Results: Remarkably, the correlation between penetration volume and stress reduction known for individual emollients was found to extend to formulations. Greater penetration volumes were observed after application of the formulation such that all formulations strongly enhanced the degree of SC mechanical stress reduction over previous observations of individual ingredients. These formulations also caused the transient rate of stress development to significantly decrease compared to individual ingredients, thus indicating the benefit of multiple ingredient interactions in full formulations for managing water transport kinetics. The stress and penetration volume results were understood through a multi-parameter model considering the molecular weight, diffusivity, TPSA and viscosity of the ingredient, along with ingredient logP value (or partition coefficient) to enable the prediction of how lipophilic or hydrophilic ingredient choice impacts moisturizing formulation effects on SC biomechanical properties.

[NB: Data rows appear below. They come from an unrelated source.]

/-- **LZZ 2018 Thm 1.5.1 ∧ 1.5.3 at `p² ∣ N` ⟹ the BDP display EXACTLY, Manin constant KEPT.** Verbatim
`…LZZRoad.exists_exactDisplay_of_thm151_thm153_additive` (virtual periods `Ω_K := 1`,
`Ω_p := (ι⁻¹(π²/4)·ϖ^{v_p N})^{1/4}`, constant `C = ι⁻¹(2π·ζ(2)·εp/(L(1,η)L(1,Π,Ad)))`, the kernel's `σ𝔭`) EXCEPT
that the binder `p ∤ c(Dt)` is dropped and the value reads `𝓛(𝟙)·C⁻¹ = u·(log_{ω_E} P / c)²` with the unit
`u = ι⁻¹(8/(s·4·√|d_K|))` (`p` odd, `p ∤ d_K`; `c = Dt.c ≠ 0` by `maninConstant_ne_zero_holds`). CONDITIONAL on the
named fact `hF` (statement-only, refereed source); nothing booked.
[cite: LiuZhangZhang2018, Thm 1.5.1, Remark 1.1.2, Thm 1.5.3 (Duke Math. J. 167 pp. 746–749)]
[cite: EdixhovenManin1991, §1 (the Manin constant is non-zero)] -/
theorem exists_exactDisplay_manin
    (hF : thm151_thm153_modularCurve_heegnerVector_additive)
    (ι : PadicAlgCl p ≃+* ℂ) (W : WeierstrassCurve ℚ) [W.IsElliptic] [W.IsGloballyMinimal]
    (K : Type) [Field K] [NumberField K] (𝔭 : HeightOneSpectrum (𝓞 K))
    (κ : ZpExtension K p) (γ : absoluteGaloisGroup K) {N : ℕ} [NeZero N]
    (Dt : ModularParametrizationData W N) (H : HeegnerDatum N (NumberField.discr K))
    (ιK : K →+* ℂ) (e : K →+* ℚ_[p]) (P : (W.baseChange K).toAffine.Point)
    (f : CuspForm (CongruenceSubgroup.Gamma0 N) 2)
    (hp2 : p ≠ 2) (hN : W.conductorNorm ℤ = N) (hp2N : p ^ 2 ∣ N) (hK : IsImaginaryQuadratic K)
    (hd4 : NumberField.discr K < -4) (hsplit : ((Ideal.span {(p : ℤ)}).primesOver (𝓞 K)).ncard = 2)
    (h𝔭 : ((p : ℕ) : 𝓞 K) ∈ 𝔭.asIdeal)
    (hι : ∀ (w' : InfinitePlace K) (k : 𝓞 K), k ∈ 𝔭.asIdeal ↔ ‖ι.symm (w'.embedding (k : K))‖ < 1)
    (hHN : SatisfiesHeegnerHypothesis N K) (hκ : κ.IsAnticyclotomic) (hγ : κ.IsTopGenerator γ)
    (hfW : IsNewformOf W f)
    (hP : WeierstrassCurve.Affine.Point.map ιK.toRatAlgHom P = heegnerPointComplex Dt H)
    (he : ∀ k : 𝓞 K, k ∈ 𝔭.asIdeal ↔ ‖e (k : K)‖ < 1) :
    ∃ (Ωp : ℂ_[p]) (a : ℕ → ℂ_[p]) (C u : ℂ_[p]) (σ𝔭 : absoluteGaloisGroup K),
      Ωp ≠ 0 ∧ (∀ ρ : ℝ, 0 < ρ → ρ < 1 → ∃ B : ℝ, ∀ m : ℕ, ‖a m‖ * ρ ^ m ≤ B) ∧ C ≠ 0 ∧ ‖u‖ = 1 ∧
      a 0 * C⁻¹ = u * (algebraMap ℚ_[p] ℂ_[p] (Castella2018.padicLogOmega W p e P / (Dt.c : ℚ_[p]))) ^ 2 ∧
      ∀ (φ : HeckeCharacter K) (n : ℕ) (r : FramedGaloisRep K (PadicAlgCl p) 1), 0 < n →
        (∀ v : HeightOneSpectrum (𝓞 K), φ.IsUnramifiedAt v) →
        φ.HasInfinityType (fun _ ↦ (n : ℤ)) (fun _ ↦ -(n : ℤ)) →
        IsPAdicAvatarOf ι φ r → FactorsThroughZp κ r →
        ∃ L : ℂ_[p], HasSum (fun m : ℕ ↦ a m * (avatarValueAt r γ - 1) ^ m) L ∧
          ((ι.symm (bdpInterpolationValue p f 𝔭 φ n 1) : PadicAlgCl p) : ℂ_[p]) * Ωp ^ (4 * n) =
            L * C⁻¹ * (avatarValueAt r σ𝔭 ^ (N.factorization p))⁻¹ := by
  classical
  have hp : p.Prime := Fact.out
  have hpN : p ∣ N := dvd_trans (dvd_pow_self p two_ne_zero) hp2N
  -- §A the 𝔭-inducing embedding and its Heegner point
  obtain ⟨ιK₀, P₀, hιK₀, hP₀, hlog⟩ :=
    exists_inducing_embedding_and_heegnerPoint ι W K 𝔭 Dt H ιK e P hN hK hι hHN hP
  -- §B the fact at this datum
  obtain ⟨a, Pet, Lad, s, εp, hrad, hPet, hLad, hs, hεp, hL1, hL2⟩ :=
    hF ι W K 𝔭 κ γ Dt H ιK₀ e P₀ f hN hp2N hK hsplit h𝔭 hι hιK₀ he hHN hκ hγ hfW hP₀
  -- §C the avatar clause from the kernel
  obtain ⟨ϖ, σ𝔭, hϖ, hav⟩ := PNewDisplay.exists_varpi_sigma_symm_heckeValueExtZero_eq ι hK hsplit h𝔭 κ
  -- the embedding `ι⁻¹ : ℂ → ℂ_p` as a ring map
  set em : ℂ →+* ℂ_[p] := (algebraMap (PadicAlgCl p) ℂ_[p]).comp ι.symm.toRingHom with hem
  have hem' : ∀ z : ℂ, ((ι.symm z : PadicAlgCl p) : ℂ_[p]) = em z := fun z ↦ rfl
  have hemι : ∀ x : PadicAlgCl p, em (ι x) = (x : ℂ_[p]) := fun x ↦ by
    rw [← hem', RingEquiv.symm_apply_apply]
  -- `a_p(f) = 0` at the additive prime
  have hap : cuspCoeff f p = 0 := hfW.1.cuspCoeff_eq_zero_of_sq_dvd hp hp2N
  -- complex constants and their non-vanishing
  have hπ0 : (Real.pi : ℂ) ≠ 0 := by exact_mod_cast Real.pi_ne_zero
  set δs : ℂ := (Real.sqrt |(NumberField.discr K : ℝ)| : ℂ) with hδs
  have hδs0 : δs ≠ 0 := by
    have hd : (0 : ℝ) < |(NumberField.discr K : ℝ)| :=
      abs_pos.mpr (by exact_mod_cast NumberField.discr_ne_zero K)
    rw [hδs, Ne, Complex.ofReal_eq_zero]
    exact (Real.sqrt_pos.mpr hd).ne'
  set z2 : ℂ := ((Real.pi ^ 2 / 6 : ℝ) : ℂ) with hz2
  have hz20 : z2 ≠ 0 := by
    rw [hz2]; push_cast
    exact div_ne_zero (pow_ne_zero _ hπ0) (by norm_num)
  set L1C : ℂ := ((imagQuadLOne K : ℝ) : ℂ) with hL1C
  have hL1C0 : L1C ≠ 0 := by rw [hL1C]; exact_mod_cast (imagQuadLOne_pos K).ne'
  have hN0 : N ≠ 0 := NeZero.ne N
  have hψpos : (0 : ℝ) < dedekindPsi N :=
    mul_pos (by exact_mod_cast Nat.pos_of_ne_zero hN0) (Finset.prod_pos fun q _ ↦ by positivity)
  have hB : 0 < badFactor N Lad := badFactor_pos hLad
  have hLAdpos : 0 < adjointLOne N Pet Lad := div_pos (by unfold badFactor at hB; positivity) hψpos
  set LAC : ℂ := ((adjointLOne N Pet Lad : ℝ) : ℂ) with hLAC
  have hLAC0 : LAC ≠ 0 := by rw [hLAC]; exact_mod_cast hLAdpos.ne'
  have hs0 : (s : ℂ) ≠ 0 := by rcases hs with h | h <;> simp [h]
  have hε0 : (εp : ℂ) ≠ 0 := by rcases hεp with h | h <;> simp [h]
  have hPet0 : (Pet : ℂ) ≠ 0 := by exact_mod_cast hPet.ne'
  have hB0 : ((badFactor N Lad : ℝ) : ℂ) ≠ 0 := by exact_mod_cast hB.ne'
  have hψ0 : ((dedekindPsi N : ℝ) : ℂ) ≠ 0 := by exact_mod_cast hψpos.ne'
  have hh0 : (NumberField.classNumber K : ℂ) ≠ 0 := by
    exact_mod_cast (NumberField.classNumber_pos (K := K)).ne'
  -- the Manin constant is non-zero (Edixhoven 1991 §1, tree theorem)
  have hcZ : Dt.c ≠ 0 := Dt.maninConstant_ne_zero_holds
  have hcMC0 : ((Dt.c : ℤ) : ℂ) ≠ 0 := by exact_mod_cast hcZ
  -- `p`-adic constants: `ϖ`, the virtual period `λ = ι⁻¹(π²/4)·ϖ^{a}` and its fourth root
  set aN : ℕ := N.factorization p with haN
  set ϖ' : PadicAlgCl p := algebraMap ℚ_[p] (PadicAlgCl p) ϖ with hϖ'
  have hpQ : (p : ℚ_[p]) ≠ 0 := by exact_mod_cast hp.ne_zero
  have hϖ0 : ϖ ≠ 0 := by rcases hϖ with h | h <;> simp [h, hpQ]
  have hϖ'0 : ϖ' ≠ 0 := by
    rw [hϖ']; exact (map_ne_zero_iff _ (algebraMap ℚ_[p] (PadicAlgCl p)).injective).mpr hϖ0
  set μ : PadicAlgCl p := ι.symm ((Real.pi : ℂ) ^ 2 / 2 ^ 2) with hμ
  have hμ0 : μ ≠ 0 := (map_ne_zero_iff _ ι.symm.injective).mpr
    (div_ne_zero (pow_ne_zero _ hπ0) (pow_ne_zero _ two_ne_zero))
  set lam : PadicAlgCl p := μ * ϖ' ^ aN with hlam
  have hlam0 : lam ≠ 0 := mul_ne_zero hμ0 (pow_ne_zero _ hϖ'0)
  obtain ⟨ω, hω⟩ := IsAlgClosed.exists_pow_nat_eq lam (by norm_num : 0 < 4)
  have hω0 : ω ≠ 0 := fun h0 ↦ hlam0 (by rw [← hω, h0]; norm_num)
  have hωC0 : (ω : ℂ_[p]) ≠ 0 := by
    rw [← hemι]; exact (map_ne_zero em).mpr ((map_ne_zero_iff _ ι.injective).mpr hω0)
  -- the constant `c = 2π·ζ(2)·εp/(L(1,η)·L(1,Π,Ad))`
  set cC : ℂ := 2 * (Real.pi : ℂ) * z2 * (εp : ℂ) / (L1C * LAC) with hcC
  have hcC0 : cC ≠ 0 :=
    div_ne_zero (mul_ne_zero (mul_ne_zero (mul_ne_zero two_ne_zero hπ0) hz20) hε0) (mul_ne_zero hL1C0 hLAC0)
  -- `w_K = 2`, `p ∤ d_K`
  have hw2 : NumberField.Units.torsionOrder K = 2 :=
    Literature.NumberTheory.QuadraticFields.Quadratic.torsionOrder_eq_two_of_discr_lt_neg_four hK.1 hd4
  have hdisc : ¬ (p : ℤ) ∣ NumberField.discr K :=
    Literature.SatisfiesHeegnerHypothesis.not_dvd_discr hK.1 hHN hp hpN
  -- the unit `u` (no Manin constant inside)
  set uC : ℂ := 8 / ((s : ℂ) * (2 : ℂ) ^ 2 * δs) with huC
  set u : ℂ_[p] := em uC with hu
  have h2unit : ‖em (2 : ℂ)‖ = 1 := by
    rw [show (2 : ℂ) = ((2 : ℕ) : ℂ) by norm_num]
    exact PNewDisplay.norm_map_natCast_eq_one em
      (fun h ↦ hp2 ((Nat.prime_dvd_prime_iff_eq hp Nat.prime_two).mp h))
  have h8 : ‖em (8 : ℂ)‖ = 1 := by
    rw [show (8 : ℂ) = 2 ^ 3 by norm_num, map_pow, norm_pow, h2unit, one_pow]
  have hs1 : ‖em (s : ℂ)‖ = 1 := by rcases hs with h | h <;> simp [h]
  have hδs1 : ‖em δs‖ = 1 := PNewDisplay.norm_map_sqrt_discr_eq_one em hdisc
  have hu1 : ‖u‖ = 1 := by
    rw [hu, huC, map_div₀, norm_div, h8, map_mul, map_mul, norm_mul, norm_mul, hs1,
      map_pow, norm_pow, h2unit, hδs1]
    norm_num
  have hcCne : em cC ≠ 0 := (map_ne_zero em).mpr hcC0
  -- the Manin constant read in `ℂ_p` along the two roads `ℤ → ℂ → ℂ_p` and `ℤ → ℚ_p → ℂ_p`
  have hcem : em ((Dt.c : ℤ) : ℂ) = (Dt.c : ℂ_[p]) := map_intCast em Dt.c
  have hcalg : algebraMap ℚ_[p] ℂ_[p] (Dt.c : ℚ_[p]) = (Dt.c : ℂ_[p]) := map_intCast _ Dt.c
  have hcp0 : (Dt.c : ℂ_[p]) ≠ 0 := by exact_mod_cast hcZ
  have hvalue : u * (algebraMap ℚ_[p] ℂ_[p] (Castella2018.padicLogOmega W p e P / (Dt.c : ℚ_[p]))) ^ 2 =
      a 0 * (em cC)⁻¹ := by
    -- the value: `u·(log P / c)² = a 0 · c⁻¹` from (L2-add) and the printed identities
    set Lg : ℚ_[p] := Castella2018.padicLogOmega W p e P with hLg
    set αC : ℂ := ((heegnerVectorAlpha K N Dt.c Pet Lad s : ℝ) : ℂ) with hαC
    -- `α′ = 4·s·(6πc²Pet·w/(hψ))·B` and its non-vanishing
    have hα4 : αC = 4 * (s : ℂ) * (6 * (Real.pi : ℂ) * ((Dt.c : ℤ) : ℂ) ^ 2 * (Pet : ℂ) * (2 : ℂ) /
        ((NumberField.classNumber K : ℂ) * ((dedekindPsi N : ℝ) : ℂ)) * ((badFactor N Lad : ℝ) : ℂ)) := by
      rw [hαC, heegnerVectorAlpha_eq_four_mul K N Dt.c Pet Lad s
        (by exact_mod_cast (NumberField.classNumber_pos (K := K)).ne') hψpos.ne', hw2]
      push_cast
      ring
    have hαC0 : αC ≠ 0 := by
      rw [hα4]
      refine mul_ne_zero (mul_ne_zero (by norm_num) hs0)
        (mul_ne_zero (div_ne_zero ?_ (mul_ne_zero hh0 hψ0)) hB0)
      exact mul_ne_zero (mul_ne_zero (mul_ne_zero (mul_ne_zero (by norm_num) hπ0) (pow_ne_zero _ hcMC0)) hPet0)
        two_ne_zero
    have hαem0 : em αC ≠ 0 := (map_ne_zero em).mpr hαC0
    -- the complex unit identity `uC · α′ · c = (2/h)²·εp·c_M²` and its image under `em`
    have hL1' : L1C = 2 * (Real.pi : ℂ) * (NumberField.classNumber K : ℂ) / ((2 : ℂ) * δs) := by
      rw [hL1C, imagQuadLOne, hw2, hδs]; push_cast; ring
    have hLA' : LAC = 8 * (Real.pi : ℂ) ^ 3 * (Pet : ℂ) * ((badFactor N Lad : ℝ) : ℂ) /
        ((dedekindPsi N : ℝ) : ℂ) := by
      rw [hLAC, adjointLOne]; push_cast; ring
    have hunitC : uC * (αC * cC) =
        (2 / (NumberField.classNumber K : ℂ)) ^ 2 * (εp : ℂ) * ((Dt.c : ℤ) : ℂ) ^ 2 := by
      rw [huC, hα4, hcC, hL1', hLA', hz2]
      push_cast
      exact manin_unit_identity (s : ℂ) ((Dt.c : ℤ) : ℂ) 2 δs (NumberField.classNumber K : ℂ) (Pet : ℂ)
        ((badFactor N Lad : ℝ) : ℂ) ((dedekindPsi N : ℝ) : ℂ) (Real.pi : ℂ) (εp : ℂ) hs0 two_ne_zero hδs0
        hh0 hPet0 hB0 hψ0 hπ0 hε0
    have hunitP : u * (em αC * em cC) =
        em ((2 / (NumberField.classNumber K : ℂ)) ^ 2 * (εp : ℂ)) * (Dt.c : ℂ_[p]) ^ 2 := by
      rw [hu, ← map_mul em αC cC, ← map_mul em uC, hunitC, map_mul em, map_pow em, hcem]
    have hvSF : em (((valueSideFactorAdditive εp (NumberField.classNumber K) : ℚ)) : ℂ) =
        em ((2 / (NumberField.classNumber K : ℂ)) ^ 2 * (εp : ℂ)) := by
      congr 1
      rw [valueSideFactorAdditive]
      push_cast
      ring
    -- (L2-add) in `ℂ_p` atoms: `a 0 · em α′ = em((2/h)²εp) · (alg Lg)²`
    have hL2' : a 0 * em αC = em ((2 / (NumberField.classNumber K : ℂ)) ^ 2 * (εp : ℂ)) *
        (algebraMap ℚ_[p] ℂ_[p] Lg) ^ 2 := by
      have h := hL2
      rw [hem', hem', ← map_pow, hlog, map_pow, hvSF] at h
      exact h
    -- conclude: `u·(alg (Lg/c))² = a 0 · c⁻¹`
    rw [map_div₀, hcalg]
    set E2 : ℂ_[p] := em ((2 / (NumberField.classNumber K : ℂ)) ^ 2 * (εp : ℂ)) with hE2
    set Lp : ℂ_[p] := algebraMap ℚ_[p] ℂ_[p] Lg with hLp
    have hkey : u * (Lp / (Dt.c : ℂ_[p])) ^ 2 * (em αC * em cC) = a 0 * em αC := by
      rw [mul_right_comm, hunitP, hL2']
      field_simp
    calc u * (Lp / (Dt.c : ℂ_[p])) ^ 2
        = u * (Lp / (Dt.c : ℂ_[p])) ^ 2 * (em αC * em cC) * (em αC * em cC)⁻¹ := by
          rw [mul_inv_cancel_right₀ (mul_ne_zero hαem0 hcCne)]
      _ = a 0 * em αC * (em αC * em cC)⁻¹ := by rw [hkey]
      _ = a 0 * (em cC)⁻¹ := by
          rw [mul_inv, ← mul_assoc, mul_assoc (a 0), mul_inv_cancel₀ hαem0, mul_one]
  refine ⟨(ω : ℂ_[p]), a, em cC, u, σ𝔭, hωC0, hrad, hcCne, hu1, hvalue.symm, ?_⟩
  intro φ n r hn hunr hinf havt hfac
  refine ⟨_, hL1 φ n r hn hunr hinf havt hfac, ?_⟩
  -- the per-character identity: display = 𝓛(χ) · c⁻¹ · (r(σ𝔭)^{a})⁻¹
  obtain ⟨m, hm⟩ := Nat.exists_eq_add_one_of_ne_zero hn.ne'
  set dP : PadicAlgCl p := ((Matrix.GeneralLinearGroup.det (r σ𝔭) : (PadicAlgCl p)ˣ) :
    PadicAlgCl p) with hdP
  have hdP0 : dP ≠ 0 := Units.ne_zero _
  have havP : avatarValueAt r σ𝔭 = (dP : ℂ_[p]) := rfl
  -- (AV-p) read in `ℂ`
  have hAV := hav φ n r hn hunr hinf havt hfac
  rw [hm] at hAV
  have hφ𝔭 : heckeValueExtZero φ 𝔭 = ι ϖ' ^ (m + 1) * ι dP := by
    rw [← map_pow, ← map_mul, ← hAV, RingEquiv.apply_symm_apply]
  -- `Ω⁴` read in `ℂ`
  have hOm : ι ω ^ 4 = (Real.pi : ℂ) ^ 2 / 2 ^ 2 * ι ϖ' ^ aN := by
    rw [← map_pow, hω, hlam, map_mul, map_pow, hμ, RingEquiv.apply_symm_apply]
  have hιdP : ι dP ≠ 0 := (map_ne_zero_iff _ ι.injective).mpr hdP0
  have hιϖ : ι ϖ' ≠ 0 := (map_ne_zero_iff _ ι.injective).mpr hϖ'0
  have hΓ1 : Complex.Gamma ((m + 1 : ℕ) : ℂ) = (Nat.factorial m : ℂ) := by
    rw [Nat.cast_succ, Complex.Gamma_nat_eq_factorial]
  have hΓ2 : Complex.Gamma (((m + 1 : ℕ) : ℂ) + 1) = (Nat.factorial (m + 1) : ℂ) := by
    exact_mod_cast Complex.Gamma_nat_eq_factorial (m + 1)
  have key := additive_display_term_identity (Nat.factorial (m + 1) : ℂ) (Nat.factorial m : ℂ)
    (rankinSelbergValueHecke f φ 1) (Real.pi : ℂ) z2 L1C LAC (εp : ℂ) (heckeValueExtZero φ 𝔭)
    (ι dP) (ι ϖ') (ι ω) ((p : ℂ))⁻¹ 2 m aN hπ0 hz20 hL1C0 hLAC0 hε0 hιdP hιϖ two_ne_zero hOm hφ𝔭
  -- rewrite the goal as `em` of the complex identity
  simp only [hm]
  rw [hem', hem', havP, ← hemι ω, ← hemι dP, bdpInterpolationValue_of_dvd hpN, hap, hΓ1, hΓ2,
    ← map_pow em, ← map_pow em, ← map_mul em]
  rw [show interpolationValueAdditive εp aN f 𝔭 φ (m + 1) (imagQuadLOne K) (adjointLOne N Pet Lad) =
    ((Nat.factorial (m + 1) : ℂ) * (Nat.factorial m : ℂ) / (2 * (Real.pi : ℂ)) ^ (2 * (m + 1) - 1)) * z2 *
      rankinSelbergValueHecke f φ 1 / (2 * L1C * LAC) * (2 * (Real.pi : ℂ) ^ (2 * (m + 1) - 1)) *
      ((εp : ℂ) * heckeValueExtZero φ 𝔭 ^ aN) by
    simp only [interpolationValueAdditive, waldspurgerPeriodRatio, archFactor, additiveEpsilonOverLSq,
      hz2, hL1C, hLAC, Nat.add_sub_cancel]
    push_cast
    ring]
  rw [key, hcC]
  simp only [map_mul, map_inv₀, map_pow]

Discussion and Conclusion: The study offers new insights on how ingredient choice affects cosmetic formulation performance and reduces drying stresses while also demonstrating a robust ability to predict these effects based on ingredient characteristics. By utilizing the same chassis formulation and only exchanging the selected emollient and, in some cases additionally introducing humectant molecules, the formulations were standardized as best possible to avoid confounding factors and enable analysis of a given ingredient’s role in enhancing formulation efficacy. We establish how multiple ingredients behaving synergistically in formulations amplify penetration of substances into the SC and strongly reduce the development of the biomechanical stress that affects SC barrier function and consumer perception. This understanding is vital to ensure that when designing new cosmetic formulations, emollients and other formulation components are selected accordingly to deliver optimum performance via ingredient interactions that maximize effects which positively impact SC biomechanics, help to maintain skin health, and meet customer needs.